Ils ont dessiné les plans eux-mêmes et n'en sont pas peu fiers. Cent fois sur le papier, l'été et l'automne 2011, Aude Farley et Richard Hamel ont repositionné, éliminé, déplacé et replacé encore, comme des enfants qui jouent, leurs petits cartons colorés découpés à l'échelle: des rectangles en guise d'armoires de cuisine, un morceau pour l'îlot, d'autres rectangles pour les sofas du salon, et ainsi de suite. À chaque essai, ils promenaient, sur le plan, le petit carré «fauteuil roulant» et son alter ego rond, le «fauteuil-qui-pivote».

«Sur la terrasse de notre ancien domicile, avec un verre de vin blanc», précise Richard. «Nous avons tripé, ajoute Aude. Il y a eu quelques maux de tête aussi pour trouver la place des armoires de cuisine, déjà toutes préorganisées.»

Lorsqu'elle a aménagé chez Richard et sa fille Alice, il y a sept ans, dans un haut de duplex, Aude savait qu'elle était atteinte de sclérose en plaques, ce qui ne la handicapait pas, à l'époque. Son état a évolué peu à peu, de la canne aux béquilles, puis au fauteuil. «L'été 2011, monter ou descendre l'escalier était devenu très difficile pour moi. Je devais demander de l'aide pour sortir.» Le couple se lance et achète, à Montréal, un nouveau duplex, en août 2011. Pour habiter, cette fois, le logement du bas.

Scie, marteau et carillons

Pendant neuf mois, Richard, qui avait déjà démontré, dans le passé, un certain talent pour la construction, abat des cloisons, construit un agrandissement côté cour (à l'ouest) et fait la finition, en se faisant parfois aider, notamment pour les armoires de cuisine et pour le béton du plancher de la salle de bains. «Avec une scie et un marteau, je ne vois pas le temps passer, confesse-t-il, aujourd'hui. Heureusement, les cloches de l'église sonnaient à midi et à 18h. Le premier carillon me disait de manger, et le second, de rentrer à la maison.» L'agrandissement a ajouté 8 pieds sur 20 à la cuisine, portant ainsi à 1050 pieds carrés la surface du rez-de-chaussée. Aude, Richard et Alice déménagent en mai 2012.

L'autonomie retrouvée

La vaste cuisine, conviviale pour tout le monde, l'est particulièrement pour Aude. Bien installée au comptoir bas de l'îlot à deux niveaux, elle coupe les légumes aux côtés des autres convives qui discutent, les uns debouts à l'îlot, les autres attablés juste à côté. «Nous sommes ainsi tous ensemble», se réjouit-elle.

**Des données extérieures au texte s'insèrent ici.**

/-!
# Milne 1999 §5 (5.1): `ord_w(g(ϖ)) = h·Σ_{τw₀ = w} g(τ)`, hence `f_{g(ϖ)}(w) = Σ_{τw₀ = w} g(τ) ∈ ℤ` and `g(ϖ) ∈ W^K(p^{f(w₀/p)h})` —
# the prime invariants of the Weil numbers `g(ϖ)` of §5 «The map `P → S`», and `α^K` through `W^K`
# (J. S. Milne, *Lefschetz motives and the Tate conjecture*, Compositio Math. 117 (1999), §5 p. 63 L3–L7, display (5.1))

Family `hodge`, lane `lit-hodgefound` (Layer A3; seat `lit-hodgefound-p27`, generation 16, row g16-#2); topic
`Literature/NumberTheory/ComplexMultiplication`, namespace `Literature.NumberTheory.ComplexMultiplication.CMNumbers`.  SEVENTH FILE of
the seat's Milne-1999 series; direct sequel of g16-#1 `WeilNumberPrimeInvariants` (`ord_w = primeOrd`, `Y = primesOverSet p K`,
`f_π(w) = fInv p n w π`, `W^K(pⁿ) = weilGroupIn K p n`, `fInvHom`, `toWeilGroup`) and of g15-#4/#5 `WeilTorusToSerreGroup(OfPrime)`
(`g(a) = serreCharEval g a ∈ (ℚ^{cm})ˣ`, `ϖ = primePowGenerator p 𝔭` with `(ϖ) = 𝔭^h`, `h = classOrder p 𝔭`, `Nm ϖ = p^{fh}`,
`PPowNormElt.ofPrime`, `alphaUnit`, `alphaCharOfPrime = (g ↦ [g(ϖ)])`).  Here the Weil number `g(ϖ)` is produced INSIDE `K`
(`serreCharEvalIn`, for `K` normal over `ℚ`: `Hom(K, ℚ^{cm}) = τ₀ ∘ Gal(K/ℚ)`), its prime factorisation is computed — display (5.1) —
and `g ↦ g(ϖ)` is shown to land in `W^K(p^{fh})` (`alphaUnitIn`), recovering g15-#4's `alphaUnit` along `τ₀` and g15-#5's
`alphaCharOfPrime` on germs.  Small carriers with bodies (`embOfAut`/`autEquivEmb`, `serreCharEvalIn`, `basePrime`, `alphaUnitIn`)
+ THEOREMS; no named fact (D-0026, net debt 0).

THE PRINT.  [Milne1999] §5 p. 63 L1–L9 (held `paper:doi-10-1023-a-1000776613765` p0019), verbatim: «Let `ϖ` generate the ideal
`𝔭_{w₀}^h`, where `h` is the order of the prime ideal `𝔭_{w₀}` corresponding to `w₀` in the class group of `K`. According to the
above remarks, `g(ϖ)` is independent of the choice of `ϖ` up to a root of unity, and it is a Weil `p^{f(𝔭_{w₀}/p)h}`-number of weight
`wt(g)`. Moreover, for any prime `w` of `K` lying over `p`, `ord_w(g(ϖ)) = h Σ_{τ, τw₀ = w} g(τ)`. Therefore, with the notation of
Section 4, `f_{g(ϖ)}(w) = Σ_{τw₀ = w} g(τ) ∈ ℤ, (5.1)` and so `g(ϖ) ∈ W^K(p^{f(w₀/p)})`. The class it represents in `W^K(p^∞)` is
independent of the choice of `ϖ`, and so we have a homomorphism `g ↦ [g(ϖ)] : X^*(S^K) → W^K(p^∞)`.»  (Context, p. 62 L31–L34:
«Fix a CM-subfield `K` of `ℚ^{al}` of finite degree and Galois over `ℚ` and a prime `w₀` of `K` lying over `p`. … For
`g ∈ X^*(S^K)` and `a ∈ K`, define `g(a) = ∏_{τ : K → ℚ^{al}} (τa)^{g(τ)}`.»)

DICTIONARY.  As in g15-#4/#5 and g16-#1: `K` a CM number field, here moreover NORMAL over `ℚ` where Milne's «Galois over `ℚ`» is
used (`[Normal ℚ K]`; a number field normal over `ℚ` is Galois); Milne's fixed `K ⊂ ℚ^{al}` is a chosen `τ₀ : K →ₐ[ℚ] ℚ^{cm}`, along
which `Hom(K, ℚ^{al}) = {τ₀ ∘ σ | σ ∈ Gal(K/ℚ)}` (`embOfAut τ₀ σ = τ₀ ∘ σ`, a bijection `autEquivEmb τ₀` for `K` normal — Mathlib
`Normal.algHomEquivAut`); Milne's `τ ∈ Gal(K/ℚ)` acting on the primes of `K` is `σ • w` (Mathlib's action of `Gal(K/ℚ)` on
`Y = primesOverSet p K`, the `galRestrict` instance; `𝔭_{σw} = σ(𝔭_w)`), so that «`τw₀ = w`» reads `σ • w₀ = w` with
`w₀ = basePrime p 𝔭 = ⟨𝔭⟩ ∈ Y`, and the sum `Σ_{τw₀ = w} g(τ)` is `Σ_{σ ∈ Gal(K/ℚ), σ•w₀ = w} g(τ₀ ∘ σ)`.  Milne's `g(ϖ) ∈ K` (an
element of `ℚ^{al}` lying in the Galois subfield `K`) is `g_K(ϖ) = serreCharEvalIn τ₀ g ϖ = ∏_σ σ(ϖ)^{g(τ₀σ)} ∈ Kˣ`, with
`τ₀(g_K(ϖ)) = g(ϖ)` = g15-#4's `serreCharEval g ϖ` (`map_serreCharEvalIn`).  `ord_w`, `f_π(w)`, `W^K(pⁿ)` are g16-#1's `primeOrd`,
`fInv`, `weilGroupIn`; `h = classOrder p 𝔭`, `f(𝔭_{w₀}/p) = (p).inertiaDeg' 𝔭`, the level `fh = primeLevel p 𝔭` (g15-#5).  The printed
target «`W^K(p^{f(w₀/p)})`» of the last clause is read as `W^K(p^{f(𝔭_{w₀}/p)h})`, the level of `g(ϖ)` stated two lines earlier («a Weil
`p^{f(𝔭_{w₀}/p)h}`-number») — for `h = 1` the two agree.  (5.1) is proved for EVERY CM field `K` and every function
`g : Hom(K, ℚ^{cm}) → ℤ` (no Galois hypothesis, no weight condition: if no `σ` carries `w₀` to `w` both sides vanish; if some `σ`
does, `f(w/p) = f(w₀/p)`); the Weil-number clause needs `g ∈ X^*(S^K)` and `K` normal (to read `g(ϖ)` in `K`).

WHAT IS HERE (all PROVED):
* §1 DEF `embOfAut τ₀ σ = τ₀ ∘ σ` (`_apply/_one/_mul/_injective`), **`embOfAut_bijective`** (`K` normal), DEF **`autEquivEmb τ₀ :
  Gal(K/ℚ) ≃ Hom(K, ℚ^{cm})`**, `apply_autEquivEmb_symm`.
* §2 DEF **`serreCharEvalIn τ₀ g : Kˣ →* Kˣ`, `a ↦ g_K(a) = ∏_σ σ(a)^{g(τ₀σ)}`**, `coe_serreCharEvalIn_apply`, `serreCharEvalIn_add/_zero`,
  **`map_serreCharEvalIn : τ₀(g_K(a)) = g(a)`** (`K` normal; reindex by `autEquivEmb`), `units_map_serreCharEvalIn`.
* §3 `w₀ = basePrime p 𝔭`, `multiplicity_prime_pow` (the multiplicity of a prime `v | p` in `𝔭^k` is `k·[v = 𝔭]`),
  **`primeOrd_primePowGenerator : ord_v(ϖ) = h·[v = w₀]`** (`(ϖ) = 𝔭^h`), **`primeOrd_smul_primePowGenerator` /
  `primeOrd_algEquiv_primePowGenerator : ord_w(σϖ) = h·[σw₀ = w]`** (g16-#1 `primeOrd_smul`).
* §4 **(5.1)**: **`primeOrd_serreCharEvalIn_primePowGenerator : ord_w(g_K(ϖ)) = h·Σ_{σw₀ = w} g(τ₀σ)`**, `inertiaDeg_eq_of_smul_eq`
  (`f(w/p) = f(w₀/p)` for `w = σw₀`), **`fInv_serreCharEvalIn_primePowGenerator : f_{g_K(ϖ)}(w) = Σ_{σw₀ = w} g(τ₀σ)`** (level `fh`),
  `exists_smul_basePrime_eq` (for `K` Galois every `w ∈ Y` is some `σw₀` — Mathlib's transitivity `exists_smul_eq_of_isGaloisGroup`).
* §5 (`K` CM and normal, `g ∈ X^*(S^K)`) **`isWeilNumberIn_serreCharEvalIn_primePowGenerator`** (`g_K(ϖ)` is a Weil `p^{fh}`-number of `K`
  of weight `wt(g)` — g15-#5 `isWeilNumber_serreCharEval_primePowGenerator` along `τ₀`), **`serreCharEvalIn_primePowGenerator_mem_weilGroupIn :
  g_K(ϖ) ∈ W^K(p^{fh})`** («and so `g(ϖ) ∈ W^K`»), DEF **`alphaUnitIn p 𝔭 τ₀ : X^*(S^K) → W^K(p^{fh})`, `g ↦ g_K(ϖ)`** (`coe_`, `_add`, `_zero`),
  **`toWeilGroup_alphaUnitIn`** (`τ₀(g_K(ϖ)) = alphaUnit (ofPrime p 𝔭) g` — g15-#4's `g(ϖ) ∈ W(p^{fh})`), **`weilGerm_toWeilGroup_alphaUnitIn`**
  (`[τ₀ g_K(ϖ)] = alphaCharOfPrime p 𝔭 g = π(g)` — g15-#5), **`fInvHom_alphaUnitIn`** ((5.1) as the INTEGER-valued `f_{g(ϖ)} ∈ (Y → ℤ)`),
  **`alphaCharOfPrime_eq_iff`** (`π(g) = π(g′)` in `W(p^∞)` iff `Σ_{σw₀ = w} g(τ₀σ) = Σ_{σw₀ = w} g′(τ₀σ)` for all `w | p` — g16-#1's
  injectivity `weilGerm_toWeilGroup_eq_iff` read through (5.1); the «second map is injective» step of Lemma 5.1).

NOT here: Lemma 5.1 / Remark 5.2 (a)(b) (surjectivity of `g ↦ f_{g(ϖ)}` onto `{f : Y → ℤ | f + ιf ∈ [K_w : ℚ_p]ℤ}`, injectivity of
`α^K`) — the next row; `W^K(p^∞)`, `P^K` as objects; Prop. 5.3 / Thm. 5.4 (Shimura–Taniyama — Layer B, B5-09).

## References

* [Milne1999] J. S. Milne, *Lefschetz motives and the Tate conjecture*, Compositio Math. 117 (1999) 45–76 — §5 «The map P → S»,
  p. 62 L31 – p. 63 L9, display (5.1) (held `paper:doi-10-1023-a-1000776613765` p0018–p0019).
* [NeukirchANT1999] J. Neukirch, *Algebraic Number Theory*, Springer 1999 — Ch. I (8.2), Ch. II §8 p. 155 (prime decomposition and
  the `𝔭`-adic exponents; g16-#1's dictionary).
* [MilneCM2006] J. S. Milne, *Complex Multiplication* (course notes), Ch. I §4 Rem. 4.15 (`f(a) = ∏ φ(a)^{f(φ)}`; skel-3's files).

Provenance: lane `lit-hodgefound`, seat `lit-hodgefound-p27` gen 16 (agent `literature-prover-lit-hodgefound-p27-g16-0`),
row g16-#2 (INBOX claim line of this row; g16-#1 = l.5854 / l.5938).
-/

set_option autoImplicit false

noncomputable section

open scoped NumberField Pointwise ComplexConjugate

namespace Literature.NumberTheory.ComplexMultiplication

namespace CMNumbers

open _root_.NumberField IsDedekindDomain
open Literature.NumberTheory.NumberFields (cmNumbers cmNumbersConj coe_cmNumbersConj)

variable {K : Type} [Field K] [NumberField K]

/-! ### §1 `Hom(K, ℚ^{cm}) = τ₀ ∘ Gal(K/ℚ)` for `K` normal over `ℚ` -/

/-- **`τ₀ ∘ σ`**: the embedding `K → ℚ^{cm}` obtained from the fixed one `τ₀` («Fix a CM-subfield `K` of `ℚ^{al}`») and
`σ ∈ Gal(K/ℚ)` — Milne's identification of `τ : K → ℚ^{al}` with elements of `Gal(K/ℚ)`. [cite: Milne1999, §5 p. 62 L31–L34] -/
def embOfAut (τ₀ : K →ₐ[ℚ] cmNumbers) (σ : K ≃ₐ[ℚ] K) : K →ₐ[ℚ] cmNumbers := τ₀.comp (σ : K →ₐ[ℚ] K)

/-- [cite: Milne1999, §5 p. 62 L31–L34] -/
@[simp] theorem embOfAut_apply (τ₀ : K →ₐ[ℚ] cmNumbers) (σ : K ≃ₐ[ℚ] K) (x : K) : embOfAut τ₀ σ x = τ₀ (σ x) := rfl

/-- `τ₀ ∘ 1 = τ₀`. [cite: Milne1999, §5 p. 62 L31–L34] -/
theorem embOfAut_one (τ₀ : K →ₐ[ℚ] cmNumbers) : embOfAut τ₀ 1 = τ₀ := AlgHom.ext fun _ => rfl

/-- `τ₀ ∘ (σσ′) = (τ₀ ∘ σ) ∘ σ′`. [cite: Milne1999, §5 p. 62 L31–L34] -/
theorem embOfAut_mul (τ₀ : K →ₐ[ℚ] cmNumbers) (σ σ' : K ≃ₐ[ℚ] K) : embOfAut τ₀ (σ * σ') = embOfAut (embOfAut τ₀ σ) σ' :=
  AlgHom.ext fun _ => rfl

/-- `σ ↦ τ₀ ∘ σ` is injective. [cite: Milne1999, §5 p. 62 L31–L34] -/
theorem embOfAut_injective (τ₀ : K →ₐ[ℚ] cmNumbers) : Function.Injective (embOfAut τ₀) := by
  intro σ σ' h
  ext x
  exact τ₀.toRingHom.injective (by simpa using AlgHom.congr_fun h x)

/-- **For `K` normal over `ℚ`, `σ ↦ τ₀ ∘ σ : Gal(K/ℚ) → Hom(K, ℚ^{cm})` is a BIJECTION** (Mathlib `Normal.algHomEquivAut`, with
`ℚ^{cm}` a `K`-algebra through `τ₀`). [cite: Milne1999, §5 p. 62 L31–L34 («K … Galois over ℚ»)] -/
theorem embOfAut_bijective [Normal ℚ K] (τ₀ : K →ₐ[ℚ] cmNumbers) : Function.Bijective (embOfAut τ₀) := by
  letI : Algebra K cmNumbers := τ₀.toRingHom.toAlgebra
  haveI : IsScalarTower ℚ K cmNumbers := IsScalarTower.of_algebraMap_eq fun x => (τ₀.commutes x).symm
  have h : embOfAut τ₀ = (Normal.algHomEquivAut ℚ cmNumbers K).symm := by
    funext σ
    ext x
    rfl
  rw [h]
  exact (Normal.algHomEquivAut ℚ cmNumbers K).symm.bijective

/-- **`Gal(K/ℚ) ≃ Hom(K, ℚ^{cm})`, `σ ↦ τ₀ ∘ σ`** (`K` normal over `ℚ`). [cite: Milne1999, §5 p. 62 L31–L34] -/
def autEquivEmb [Normal ℚ K] (τ₀ : K →ₐ[ℚ] cmNumbers) : (K ≃ₐ[ℚ] K) ≃ (K →ₐ[ℚ] cmNumbers) :=
  Equiv.ofBijective (embOfAut τ₀) (embOfAut_bijective τ₀)

/-- [cite: Milne1999, §5 p. 62 L31–L34] -/
@[simp] theorem autEquivEmb_apply [Normal ℚ K] (τ₀ : K →ₐ[ℚ] cmNumbers) (σ : K ≃ₐ[ℚ] K) :
    autEquivEmb τ₀ σ = embOfAut τ₀ σ := rfl

/-- `τ₀ ∘ (τ₀⁻¹τ) = τ`. [cite: Milne1999, §5 p. 62 L31–L34] -/
theorem apply_autEquivEmb_symm [Normal ℚ K] (τ₀ τ : K →ₐ[ℚ] cmNumbers) (x : K) : τ₀ ((autEquivEmb τ₀).symm τ x) = τ x :=
  AlgHom.congr_fun ((autEquivEmb τ₀).apply_symm_apply τ) x

/-! ### §2 `g_K(a) = ∏_σ σ(a)^{g(τ₀σ)} ∈ Kˣ`: the Weil numbers `g(a)` read inside `K` -/

/-- **`g_K(a) = ∏_{σ ∈ Gal(K/ℚ)} σ(a)^{g(τ₀ ∘ σ)} ∈ Kˣ`** for `g : Hom(K, ℚ^{cm}) → ℤ` and `a ∈ Kˣ` — Milne's `g(a) = ∏_{τ : K → ℚ^{al}} (τa)^{g(τ)}`
as an element of the Galois subfield `K ⊂ ℚ^{al}` (for `K` normal `τ₀(g_K(a)) = g(a)`, `map_serreCharEvalIn`); a homomorphism in `a`.
[cite: Milne1999, §5 p. 62 L33–L34] -/
def serreCharEvalIn (τ₀ : K →ₐ[ℚ] cmNumbers) (g : (K →ₐ[ℚ] cmNumbers) → ℤ) : Kˣ →* Kˣ where
  toFun a := ∏ σ : K ≃ₐ[ℚ] K, Units.map (σ : K →* K) a ^ g (embOfAut τ₀ σ)
  map_one' := by simp
  map_mul' a b := by simp only [map_mul, mul_zpow, Finset.prod_mul_distrib]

D'autres aménagements, non visibles, s'avèrent bien pratiques à l'usage. Le four à micro-ondes et le four conventionnel, tous deux encastrés à une hauteur accessible en fauteuil, sont à proximité de l'îlot: Aude peut y transférer une marmite brûlante, en la déposant d'abord sur la porte du four en position ouverte. Le même transfert en deux étapes est possible à l'autre extrémité du comptoir, où on peut caler sur un tiroir ouvert une planche à découper entaillée de deux rainures. On reconnaît sans peine les adaptations de base pour un fauteuil: le coup de pied rehaussé sous les armoires (huit pouces au lieu de quatre), un espace sous l'évier et sous la cuisinière, des interrupteurs électriques plus bas que de coutume.

Dans la cuisine, dissimulée derrière deux grandes portes coulissantes, la laveuse et la sécheuse sont surélevées, ce qui est plus pratique pour tout le monde, qu'on soit assis ou debout.

Le plancher est uni d'un bout à l'autre du rez-de-chaussée.

Grâce à l'élévateur extérieur, Aude peut maintenant sortir sans aide. «Quel bonheur de rouler sur le trottoir et d'aller faire des courses!», rapporte-t-elle avec enthousiasme.

L'achat de l'élévateur a été fait avec l'aide d'une subvention de 16 000$ du Programme d'adaptation de domicile de la Société d'habitation du Québec.

Pour ajouter la cerise sur le gâteau, Richard a réalisé un vieux rêve: stationner son véhicule près de l'entrée du sous-sol, pour y déposer sans tracas son attirail de travail. Quant à la jeune Alice, 15 ans, elle apprécie sa chambre au sous-sol et le métro à cinq minutes de marche. «Tant qu'à adapter un logement, nous l'avons adapté pour nous trois!», fait observer Aude.